The paper is organized as follows. Section 2 introduces the compressed de Bruijn terms and bijective transformations from them to standard lambda terms. Section 3 describes mappings from lambda terms to Catalan families of combinatorial objects. These mappings lead to size-proportionate ranking and unranking algorithms for lambda terms. Section 4 gives an algorithm for normal order reduction of lambda terms that also extends to their Catalan encodings. Section 5 relates combinatorial generation of Catalan objects and that of lambda terms. Section 6 introduces algorithms for generation of random lambda terms. Section 7 discusses related work. Section 8 concludes the paper.

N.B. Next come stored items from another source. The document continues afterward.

import Summits.QuantumFields.YangMills.Theorems.UnitScaleTiltHalvingHSiteRowsOfSockets
import Summits.QuantumFields.YangMills.Theorems.UnitScaleTiltHalvingHSupURhoWindowsRho3
import HarnessLib

/-!
# Route `UnitScaleTilt`, crux K1 child «MinimiserStabilityRegPr» (stmt-QuantumFields-19200), registered stub `stub_halvingStep` (v10 `BirthV10`) —
# **LEAD-H (K-final, SOCKET layer at the step members): THE STEP PACK `PACK(2 ≤ K − n)` FROM THE N05∕N06 SOCKETS** — (k ≥ 2 composer)
# ★w3-19200 g8's `HalvingHSiteRowsOfSockets.siteRows_of_sockets` at the window letter `t := 0`, its numeric windows DISCHARGED from the window hand's smallness `hw`
# (✓`HalvingHSupURhoWindowsRho3.exists_topCall_constants_of_rhoWindow₃` through the bridge; the torus package is consumed INSIDE that composer); displayed: the
# socket constants `B₀ B₀'H B₂' BG BR cB9 B₀β β` per `L` and the five sockets `hT4L` (Theorem 4's datum at `U′`, ∀ gJ-closed), `SB9L` (lit `SockB9P3`, `len`
# per cube family), `SLetτL` ([4] letters), `H42L`, `H59L` (the composer's texts VERBATIM, ∀-closed over the members under every member datum)

Cell `ym3-torus` (HUMAN RULING D-0037, YM ladder rung R3 — YM₃ on T³ is a RUNG, NOT the Clay problem), width seat `ym-ust-19200-w5` gen 5 (LEAD-H g5).
`--supports stmt-QuantumFields-19200 --as helper`; count-neutral; def-free, 0 sorry, standard axioms; nothing here claims the stub, the crux, the rung or the gap.

INHABITABILITY (OWNER №9 (3)).  `hT4L` ⟸ the composer's own `hT4_of_rawSockets` from the (τ-D) driver's four raw sockets (as inhabitable as `H42L`); `SB9L`,
`SLetτL`, `H59L` = the [4] storey (Thm 3.1∕3.3, N05∕N06), bona fide; `H42L` = Prop. 3 (1.42): `j < K − n` by ✓`B8Eq142KLevelLocal.H42_of_inAx` + J3 (d), top level
OPEN (ε₁-route; LEAD-H LOCATE-H42-TOP) — see ✓`HalvingHMemberPackBaseOfSockets`'s docstring.
References: [Balaban1985RegularSpaces] Prop. 3 pp.82–83, (1.59) p.87, Thm 4 p.88; [Balaban1985BackgroundPropagators] Thm 3.1∕3.3 pp.397–399; [Balaban1985Variational] (150)–(156).
-/

set_option autoImplicit false

noncomputable section

open scoped BigOperators Matrix.Norms.L2Operator
open NormedSpace
open Complex (I)

namespace Summit.QuantumFields.YangMills.Theorems.HalvingHMemberPackStepOfSockets

open Literature.MathematicalPhysics.QuantumFieldTheory.Balaban1983to89
open Literature.MathematicalPhysics.QuantumFieldTheory.Balaban1983to89.T3ContinuumYM3Torus
open Literature.MathematicalPhysics.QuantumFieldTheory.Balaban1983to89.T3PrintedRegularMinimiser (RegPr regFibrePr)
open MatrixLog (mlog)
open B5Eq118OneStroke (iterBlockOf)
open B7Prop1Explicit (e expUnit)
open B7Prop1Explicit renaming Site → LSite
open B7Prop2Explicit (unitaryUnits C0 c2' avgIter)
open B7Prop2SpecialUnitary (specialUnitaryUnits mem_specialUnitaryUnits specialUnitaryUnits_le_unitaryUnits)
open B7Prop3Flat (c3)
open B7Prop10General (C6 C4G)
open B7Prop9Flat (C5')
open B7Prop1Local (InBox loK bondHiK)
open B7Eq78Linearization (conjR zdBlocking QprimeIter)
open B7Eq92Concrete (mgauge)
open B8Ineq130 (tlo thi)
open B8Ineq132 (covDerivFwd InAk)
open B8Eq119TwistedAxial (Restr129 InAx bgT)
open B8Eq131Cubes (cube gs tLo tHi)
open B8Eq131CubesAdmissible (cubeFam)
open B8CubeMemberZd (cubeLamS cubeLamB)
open B8Eq184Proof (gaugeExp cfgExp)
open B8Eq182Proof (gAd)
open B8Eq188Proof (frakF3)
open B8Eq140Level (SideTouches)
open B8Eq146AExpansion (iEta)
open B8Eq138LandauZd (IsLandau138W covDivB covLap QT logCfg)
open B7Prop4GeneralLevels (logCovIter linCovIter)
open B8Eq155JBound (Jcur wsup)
open B8ScaledSupNorm (bondNorm msup)
open B8Ineq125Concrete (C2p)
open B8Eq1117Concrete (XSpace)
open B8LeafModelZd3 (SockB9P3)
open B8Prop5ContractionKLevel (Bd2 Mc Kc)
open B8LambdaSpaceKLevel (wt)
open B8Eq178Averages (Qnl)
open B8SpecialUnitaryTrace (trCLM trCLM_apply)
open B10Eq27TorusAxialLog (transl rel pull pull_apply unitsField toUField suIncl gaugeActT axialT unitsField_mem_unitaryUnits)
open B15Eq112TorusCover (lift cover)
open Node00 (coverAt)
open LatticeFieldCalculus (siteAvgIter)
open Summit.QuantumFields.YangMills.Theorems.Prop8ChartDoubleBar (dbarIterU vframeU)
open P1FlatCoreCubeInclusion (corner_of_offset)
open HalvingP1FlatCoreSupplierAssembly (hchartTop_of_hdat hc₁_of_small)
open HalvingHSiteSizeRowsOfTopRows (siteSizeRows_of_topRows)
open HalvingHSiteTopKnit (hknit_of_descent)
open HalvingHSiteDatumOfSockets (siteDatum_of_T4)
open HalvingHSiteTopOfDatum (siteTop_of_datum)
open HalvingHSiteRowsOfSockets (siteRows_of_sockets)
open P1FlatCoreCubeInclusion (corner_of_offset room_of_level_k)
open HalvingHSupURhoWindowsRho3 (exists_topCall_constants_of_rhoWindow₃)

The paper is organized as literate Haskell program. The code in the paper is available at http://www.cse.unt.edu/~tarau/research/2015/XDB.hs, tested with GHC 7.10.2. It defines a module that includes code from [25] (file GCcat.hs, a superset of which is available from the arXiv draft [22]), which defines a type class for arithmetic operations with Catalan objects, generically. It also includes Haskell library packages needed for the generation of random binary trees.

figure a

To achieve a size-proportionate bijective Gödel numbering scheme, all our arithmetic computations will be performed with members of the type class Cat which provides a generic implementation in terms of members of the Catalan family of combinatorial objects [22], in particular binary or multiway trees with empty leaves.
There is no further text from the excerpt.